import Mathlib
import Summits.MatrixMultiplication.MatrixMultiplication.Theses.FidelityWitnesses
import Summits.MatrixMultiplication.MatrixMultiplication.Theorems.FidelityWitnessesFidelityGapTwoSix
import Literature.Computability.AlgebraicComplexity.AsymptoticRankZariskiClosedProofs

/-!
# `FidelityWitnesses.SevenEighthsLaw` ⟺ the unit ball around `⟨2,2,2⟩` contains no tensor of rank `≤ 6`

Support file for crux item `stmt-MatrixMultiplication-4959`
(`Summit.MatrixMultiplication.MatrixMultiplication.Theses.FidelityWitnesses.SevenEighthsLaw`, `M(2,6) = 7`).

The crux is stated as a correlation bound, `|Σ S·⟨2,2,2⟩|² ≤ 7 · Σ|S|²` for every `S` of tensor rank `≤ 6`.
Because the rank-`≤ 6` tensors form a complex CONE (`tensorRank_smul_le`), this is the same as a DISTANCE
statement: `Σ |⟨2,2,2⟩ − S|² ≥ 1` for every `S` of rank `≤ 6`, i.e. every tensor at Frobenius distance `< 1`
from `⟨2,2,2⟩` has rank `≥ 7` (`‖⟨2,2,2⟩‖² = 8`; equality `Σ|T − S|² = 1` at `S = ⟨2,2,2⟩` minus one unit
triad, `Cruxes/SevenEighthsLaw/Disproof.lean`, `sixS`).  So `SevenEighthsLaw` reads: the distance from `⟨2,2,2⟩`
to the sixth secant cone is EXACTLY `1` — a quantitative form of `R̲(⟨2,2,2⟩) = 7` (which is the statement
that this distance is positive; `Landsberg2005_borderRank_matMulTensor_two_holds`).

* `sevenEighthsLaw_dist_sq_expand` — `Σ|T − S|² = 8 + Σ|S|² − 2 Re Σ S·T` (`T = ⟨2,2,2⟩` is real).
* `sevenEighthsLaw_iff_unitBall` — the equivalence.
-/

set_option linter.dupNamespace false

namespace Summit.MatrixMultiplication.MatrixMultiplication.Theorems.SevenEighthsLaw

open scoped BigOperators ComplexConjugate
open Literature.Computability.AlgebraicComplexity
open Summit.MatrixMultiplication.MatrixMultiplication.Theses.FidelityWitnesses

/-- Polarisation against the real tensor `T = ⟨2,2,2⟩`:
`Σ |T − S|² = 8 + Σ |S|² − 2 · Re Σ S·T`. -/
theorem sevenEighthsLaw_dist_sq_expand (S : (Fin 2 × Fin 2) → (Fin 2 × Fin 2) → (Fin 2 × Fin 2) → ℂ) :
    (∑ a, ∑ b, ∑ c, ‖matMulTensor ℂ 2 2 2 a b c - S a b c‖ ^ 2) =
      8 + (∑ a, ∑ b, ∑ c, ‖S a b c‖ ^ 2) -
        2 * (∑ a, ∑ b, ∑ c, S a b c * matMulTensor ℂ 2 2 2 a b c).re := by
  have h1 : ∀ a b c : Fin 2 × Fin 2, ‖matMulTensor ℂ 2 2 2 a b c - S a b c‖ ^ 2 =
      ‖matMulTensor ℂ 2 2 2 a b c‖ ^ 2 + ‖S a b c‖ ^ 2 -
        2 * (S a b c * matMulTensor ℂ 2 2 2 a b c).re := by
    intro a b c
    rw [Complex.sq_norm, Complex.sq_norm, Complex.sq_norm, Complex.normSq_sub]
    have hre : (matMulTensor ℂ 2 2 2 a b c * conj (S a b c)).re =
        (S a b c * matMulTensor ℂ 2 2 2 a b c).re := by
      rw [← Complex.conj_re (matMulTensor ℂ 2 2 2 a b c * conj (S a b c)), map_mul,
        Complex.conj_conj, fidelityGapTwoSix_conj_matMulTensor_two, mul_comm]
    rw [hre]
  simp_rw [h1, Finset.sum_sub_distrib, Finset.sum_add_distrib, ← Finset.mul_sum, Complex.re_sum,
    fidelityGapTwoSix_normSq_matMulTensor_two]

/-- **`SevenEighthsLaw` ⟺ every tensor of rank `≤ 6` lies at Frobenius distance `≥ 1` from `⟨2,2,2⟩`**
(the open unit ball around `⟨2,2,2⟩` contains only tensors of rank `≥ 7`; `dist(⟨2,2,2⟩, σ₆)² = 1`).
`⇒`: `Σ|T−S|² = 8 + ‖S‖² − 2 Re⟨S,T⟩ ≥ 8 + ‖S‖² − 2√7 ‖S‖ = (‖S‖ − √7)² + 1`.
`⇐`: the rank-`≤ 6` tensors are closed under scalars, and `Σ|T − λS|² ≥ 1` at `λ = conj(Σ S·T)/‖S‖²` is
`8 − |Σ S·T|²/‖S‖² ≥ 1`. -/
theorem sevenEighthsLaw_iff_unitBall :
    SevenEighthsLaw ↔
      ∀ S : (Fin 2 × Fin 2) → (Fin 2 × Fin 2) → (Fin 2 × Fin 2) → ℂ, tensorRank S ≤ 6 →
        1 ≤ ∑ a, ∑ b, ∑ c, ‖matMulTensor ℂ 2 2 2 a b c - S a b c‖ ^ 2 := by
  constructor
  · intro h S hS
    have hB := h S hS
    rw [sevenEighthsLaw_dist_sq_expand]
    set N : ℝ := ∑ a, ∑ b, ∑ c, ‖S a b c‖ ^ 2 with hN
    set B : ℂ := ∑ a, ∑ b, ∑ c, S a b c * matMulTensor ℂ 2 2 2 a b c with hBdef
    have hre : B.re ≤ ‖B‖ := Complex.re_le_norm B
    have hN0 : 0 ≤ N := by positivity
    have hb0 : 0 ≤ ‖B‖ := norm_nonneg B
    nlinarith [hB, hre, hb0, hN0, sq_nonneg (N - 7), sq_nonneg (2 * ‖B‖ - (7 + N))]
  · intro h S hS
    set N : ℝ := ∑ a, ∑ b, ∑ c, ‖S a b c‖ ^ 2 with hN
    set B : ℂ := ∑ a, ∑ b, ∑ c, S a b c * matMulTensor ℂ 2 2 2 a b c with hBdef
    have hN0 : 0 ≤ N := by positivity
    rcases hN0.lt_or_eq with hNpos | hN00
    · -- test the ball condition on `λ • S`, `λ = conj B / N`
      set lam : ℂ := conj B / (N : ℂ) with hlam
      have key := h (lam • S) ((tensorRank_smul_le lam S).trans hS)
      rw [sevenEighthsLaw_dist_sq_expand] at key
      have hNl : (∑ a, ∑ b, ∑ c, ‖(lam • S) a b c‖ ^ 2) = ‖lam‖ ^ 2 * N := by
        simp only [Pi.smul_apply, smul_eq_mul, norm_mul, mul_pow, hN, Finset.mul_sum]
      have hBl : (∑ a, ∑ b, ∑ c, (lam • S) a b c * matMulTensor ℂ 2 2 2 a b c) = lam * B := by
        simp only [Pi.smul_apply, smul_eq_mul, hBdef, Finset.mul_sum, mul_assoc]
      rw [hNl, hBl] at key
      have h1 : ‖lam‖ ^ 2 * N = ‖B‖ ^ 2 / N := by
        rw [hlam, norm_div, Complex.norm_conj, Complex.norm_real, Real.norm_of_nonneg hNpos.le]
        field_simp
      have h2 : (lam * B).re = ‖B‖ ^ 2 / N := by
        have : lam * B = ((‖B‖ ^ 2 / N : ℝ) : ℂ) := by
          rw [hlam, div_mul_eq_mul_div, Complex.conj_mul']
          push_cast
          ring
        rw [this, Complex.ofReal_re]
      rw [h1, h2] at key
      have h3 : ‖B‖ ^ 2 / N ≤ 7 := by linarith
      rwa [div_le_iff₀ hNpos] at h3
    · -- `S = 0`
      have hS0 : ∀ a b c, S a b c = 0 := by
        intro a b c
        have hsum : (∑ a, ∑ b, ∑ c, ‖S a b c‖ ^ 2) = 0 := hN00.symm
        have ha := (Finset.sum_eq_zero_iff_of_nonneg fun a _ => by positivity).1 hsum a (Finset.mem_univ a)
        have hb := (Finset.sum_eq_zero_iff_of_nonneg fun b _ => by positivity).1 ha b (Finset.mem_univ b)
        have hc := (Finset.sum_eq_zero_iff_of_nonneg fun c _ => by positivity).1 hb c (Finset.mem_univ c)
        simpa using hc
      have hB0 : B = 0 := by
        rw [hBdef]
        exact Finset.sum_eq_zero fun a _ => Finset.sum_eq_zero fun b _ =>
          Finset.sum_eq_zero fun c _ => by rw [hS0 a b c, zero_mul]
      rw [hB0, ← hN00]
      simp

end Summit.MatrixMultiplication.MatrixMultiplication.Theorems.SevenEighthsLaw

------------------------------------------------

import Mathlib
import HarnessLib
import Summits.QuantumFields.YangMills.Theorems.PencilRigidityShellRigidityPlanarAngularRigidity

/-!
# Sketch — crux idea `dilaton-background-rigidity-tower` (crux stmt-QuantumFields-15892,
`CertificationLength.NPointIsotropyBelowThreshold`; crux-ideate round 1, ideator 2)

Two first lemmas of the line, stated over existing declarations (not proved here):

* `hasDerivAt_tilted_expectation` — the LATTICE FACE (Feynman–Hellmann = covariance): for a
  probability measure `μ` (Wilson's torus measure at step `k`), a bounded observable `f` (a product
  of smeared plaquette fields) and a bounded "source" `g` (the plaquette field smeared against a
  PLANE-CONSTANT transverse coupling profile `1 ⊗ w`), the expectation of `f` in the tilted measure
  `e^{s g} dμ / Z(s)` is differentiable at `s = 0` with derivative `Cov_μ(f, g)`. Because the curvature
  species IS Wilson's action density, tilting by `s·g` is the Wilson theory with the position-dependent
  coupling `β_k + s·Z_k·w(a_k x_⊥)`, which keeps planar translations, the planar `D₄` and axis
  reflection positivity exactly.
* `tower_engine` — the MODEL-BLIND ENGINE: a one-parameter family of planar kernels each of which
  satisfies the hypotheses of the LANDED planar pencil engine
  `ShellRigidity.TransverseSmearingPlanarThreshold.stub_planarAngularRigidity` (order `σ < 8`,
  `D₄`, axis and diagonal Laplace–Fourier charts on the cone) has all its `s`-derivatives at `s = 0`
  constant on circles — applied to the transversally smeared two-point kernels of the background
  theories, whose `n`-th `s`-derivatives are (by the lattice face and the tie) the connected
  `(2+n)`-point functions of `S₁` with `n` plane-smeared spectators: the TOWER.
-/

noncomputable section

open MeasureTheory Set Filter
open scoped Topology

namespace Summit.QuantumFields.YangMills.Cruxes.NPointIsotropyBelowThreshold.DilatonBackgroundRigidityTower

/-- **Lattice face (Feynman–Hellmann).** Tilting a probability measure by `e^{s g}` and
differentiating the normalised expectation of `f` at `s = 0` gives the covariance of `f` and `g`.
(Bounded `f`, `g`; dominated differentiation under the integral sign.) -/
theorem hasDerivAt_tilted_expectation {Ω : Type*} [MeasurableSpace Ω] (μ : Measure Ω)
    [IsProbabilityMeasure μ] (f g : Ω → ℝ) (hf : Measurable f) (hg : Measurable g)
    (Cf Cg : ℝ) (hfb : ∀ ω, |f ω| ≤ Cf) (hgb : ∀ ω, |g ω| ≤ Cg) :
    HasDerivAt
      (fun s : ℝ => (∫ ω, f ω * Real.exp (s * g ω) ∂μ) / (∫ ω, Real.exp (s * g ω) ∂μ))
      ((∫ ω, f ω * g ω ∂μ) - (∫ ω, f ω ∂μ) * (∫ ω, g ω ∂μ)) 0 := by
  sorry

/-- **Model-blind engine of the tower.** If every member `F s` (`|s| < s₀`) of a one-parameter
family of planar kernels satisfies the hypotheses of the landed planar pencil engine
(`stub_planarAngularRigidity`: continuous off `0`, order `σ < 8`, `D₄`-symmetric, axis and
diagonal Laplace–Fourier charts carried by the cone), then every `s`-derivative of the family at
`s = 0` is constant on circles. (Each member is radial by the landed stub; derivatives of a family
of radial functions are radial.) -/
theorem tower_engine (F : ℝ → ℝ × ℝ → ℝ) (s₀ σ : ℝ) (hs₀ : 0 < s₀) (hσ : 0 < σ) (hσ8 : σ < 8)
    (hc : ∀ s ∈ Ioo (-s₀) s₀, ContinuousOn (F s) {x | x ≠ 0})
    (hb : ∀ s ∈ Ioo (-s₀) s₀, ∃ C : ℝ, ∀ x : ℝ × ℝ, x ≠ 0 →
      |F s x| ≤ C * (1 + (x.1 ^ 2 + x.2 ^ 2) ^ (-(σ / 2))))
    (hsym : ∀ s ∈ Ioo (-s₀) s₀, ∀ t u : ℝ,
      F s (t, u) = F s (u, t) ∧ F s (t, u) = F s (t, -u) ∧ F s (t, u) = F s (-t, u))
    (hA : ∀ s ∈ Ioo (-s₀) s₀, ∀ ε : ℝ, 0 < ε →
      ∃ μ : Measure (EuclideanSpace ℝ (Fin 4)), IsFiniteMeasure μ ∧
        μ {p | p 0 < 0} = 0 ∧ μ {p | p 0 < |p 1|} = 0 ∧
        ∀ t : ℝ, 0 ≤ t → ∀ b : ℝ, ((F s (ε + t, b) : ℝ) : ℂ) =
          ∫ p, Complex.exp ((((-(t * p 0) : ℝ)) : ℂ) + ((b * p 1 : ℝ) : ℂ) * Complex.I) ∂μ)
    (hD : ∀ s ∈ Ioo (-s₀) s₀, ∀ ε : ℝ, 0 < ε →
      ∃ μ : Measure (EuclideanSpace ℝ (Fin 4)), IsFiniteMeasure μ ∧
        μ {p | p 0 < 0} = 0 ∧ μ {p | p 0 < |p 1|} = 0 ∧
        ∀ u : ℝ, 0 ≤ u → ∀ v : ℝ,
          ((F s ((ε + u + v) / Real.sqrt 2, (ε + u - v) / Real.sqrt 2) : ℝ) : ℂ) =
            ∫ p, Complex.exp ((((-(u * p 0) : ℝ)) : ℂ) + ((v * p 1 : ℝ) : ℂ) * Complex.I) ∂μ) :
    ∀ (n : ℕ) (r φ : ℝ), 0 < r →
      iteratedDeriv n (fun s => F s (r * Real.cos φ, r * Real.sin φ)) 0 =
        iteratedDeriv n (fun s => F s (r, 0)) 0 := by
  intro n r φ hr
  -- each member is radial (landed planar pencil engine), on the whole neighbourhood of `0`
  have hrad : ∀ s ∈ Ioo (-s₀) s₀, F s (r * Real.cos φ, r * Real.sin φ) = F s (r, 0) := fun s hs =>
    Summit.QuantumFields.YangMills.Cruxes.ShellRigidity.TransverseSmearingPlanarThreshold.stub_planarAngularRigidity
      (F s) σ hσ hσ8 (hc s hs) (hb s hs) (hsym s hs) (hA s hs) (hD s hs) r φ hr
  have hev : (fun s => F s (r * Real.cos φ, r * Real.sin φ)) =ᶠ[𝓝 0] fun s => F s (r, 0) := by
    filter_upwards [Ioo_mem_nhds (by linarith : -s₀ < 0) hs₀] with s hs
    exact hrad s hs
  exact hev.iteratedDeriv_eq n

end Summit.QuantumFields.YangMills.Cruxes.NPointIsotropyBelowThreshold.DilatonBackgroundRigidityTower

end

------------------------------------------------

* PROBLEM DESCRIPTION *
If a line above contains the word "Finset", list it.

* WRITTEN ANSWER *
  simp_rw [h1, Finset.sum_sub_distrib, Finset.sum_add_distrib, ← Finset.mul_sum, Complex.re_sum,
        simp only [Pi.smul_apply, smul_eq_mul, norm_mul, mul_pow, hN, Finset.mul_sum]
        simp only [Pi.smul_apply, smul_eq_mul, hBdef, Finset.mul_sum, mul_assoc]
        have ha := (Finset.sum_eq_zero_iff_of_nonneg fun a _ => by positivity).1 hsum a (Finset.mem_univ a)
        have hb := (Finset.sum_eq_zero_iff_of_nonneg fun b _ => by positivity).1 ha b (Finset.mem_univ b)
        have hc := (Finset.sum_eq_zero_iff_of_nonneg fun c _ => by positivity).1 hb c (Finset.mem_univ c)
        exact Finset.sum_eq_zero fun a _ => Finset.sum_eq_zero fun b _ =>
          Finset.sum_eq_zero fun c _ => by rw [hS0 a b c, zero_mul]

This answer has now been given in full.